Therefore, the first and only line of defense in a lust temptation must be a changed attitude of the mind and heart, before we even move an eyelash. Recovery from the intent. That’s where Jesus met and overcame, and that’s where victory over lust is not progressive. If one’s attitude is a decision to give up lusting in surrender and reliance on God, that attitude will be in place before we’re even tempted. Then, when hit with the image, in that first blink of an eyelash, the Shield of his presence is already in place, and we don’t have to do anything. Victory over lust is where you are, where you are in your attitude with your Lust-bearer, not what you do. If the Shield is already in place, you don’t have to do anything. That’s where we are either saved from it or not. Victory over lust begins with the daily decision to give up lust to God.
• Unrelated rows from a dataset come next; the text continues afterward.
/-- **Off the Hamming balls the family is nondegenerate iff `Ψ` is.** [cite: Gordon1999HodgeAVSurvey, 7.5]
[cite: Dodson1984, §3.3.2] -/
theorem typeRank_sigmaType_eq_iff_of_faceSums [MulAction.IsPretransitive G (E i₀)] (h : ∀ i, IsCMTypeWith ρ (Φ i))
    (h01 : i₀ ≠ i₁) (hI : ∀ k, k = i₀ ∨ k = i₁)
    (hT : ∀ (g : G) (y : E i₁) (x : E i₀), x ∈ T (g • y) ↔ g⁻¹ • x ∈ T y) (hTi : Function.Injective T)
    (hT₀ : T y₀ = Φ i₀) (hY : ∀ y : E i₁, ∃ g : G, g • y₀ = y) (hx : Φ i₀ = {x₁, x₂, x₃}) (h12 : x₁ ≠ x₂)
    (h13 : x₁ ≠ x₃) (h23 : x₂ ≠ x₃)
    (hφ₁ : φ₁ • x₁ = ρ • x₁ ∧ ∀ z : E i₀, z ≠ x₁ → z ≠ ρ • x₁ → φ₁ • z = z)
    (hφ₂ : φ₂ • x₂ = ρ • x₂ ∧ ∀ z : E i₀, z ≠ x₂ → z ≠ ρ • x₂ → φ₂ • z = z)
    (hφ₃ : φ₃ • x₃ = ρ • x₃ ∧ ∀ z : E i₀, z ≠ x₃ → z ≠ ρ • x₃ → φ₃ • z = z)
    (hS : (∑ y ∈ Finset.univ.filter (fun y => x₁ ∈ T y), antiVec (Φ i₁) (1 : G) y) =
        ∑ y ∈ Finset.univ.filter (fun y => x₂ ∈ T y), antiVec (Φ i₁) (1 : G) y →
      (∑ y ∈ Finset.univ.filter (fun y => x₂ ∈ T y), antiVec (Φ i₁) (1 : G) y) =
        ∑ y ∈ Finset.univ.filter (fun y => x₃ ∈ T y), antiVec (Φ i₁) (1 : G) y →
      (∑ y ∈ Finset.univ.filter (fun y => x₁ ∈ T y), antiVec (Φ i₁) (1 : G) y) = 0) :
    typeRank G (sigmaType Φ) = Fintype.card (Σ k, E k) / 2 + 1 ↔
      typeRank G (Φ i₁) = Fintype.card (E i₁) / 2 + 1 := by
  haveI : Nonempty I := ⟨i₀⟩
  rw [typeRank_sigmaType_eq_iff_forall_of_forall_map_le h
    (forall_map_slotExt_le_of_faceSums h h01 hI hT hTi hT₀ hY hx h12 h13 h23 hφ₁ hφ₂ hφ₃ hS)]
  have h0 := typeRank_eq_of_pairFlip (h i₀) (forall_exists_pairFlip_of_triple (h i₀) hx hφ₁ hφ₂ hφ₃)
  constructor
  · exact fun hall => hall i₁
  · intro h1 i
    rcases hI i with rfl | rfl
    · exact h0
    · exact h1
Deliverance in the moment of temptation follows as a consequence. (Morning and evening, I ask him to keep me sober from every lust. I also ask him to keep me sober in every lust.) We can do it–by not trying to–and bringing him into it.
We may have this whole idea of sex addiction sobriety backwards. We need to consider and talk about this very seriously. Victory over lust is the real recovery, and continued sobriety from acting out sexually flows from that. There is no true recovery if all we’re doing is not acting out. Merely not acting out only minimizes the real problem, which is acting in. Question: Should the persistent practice of acting in be considered sober? People are saying No. What would the Master say? “But I say to you that every one who looks at a woman lustfully has already committed adultery with her in his heart.”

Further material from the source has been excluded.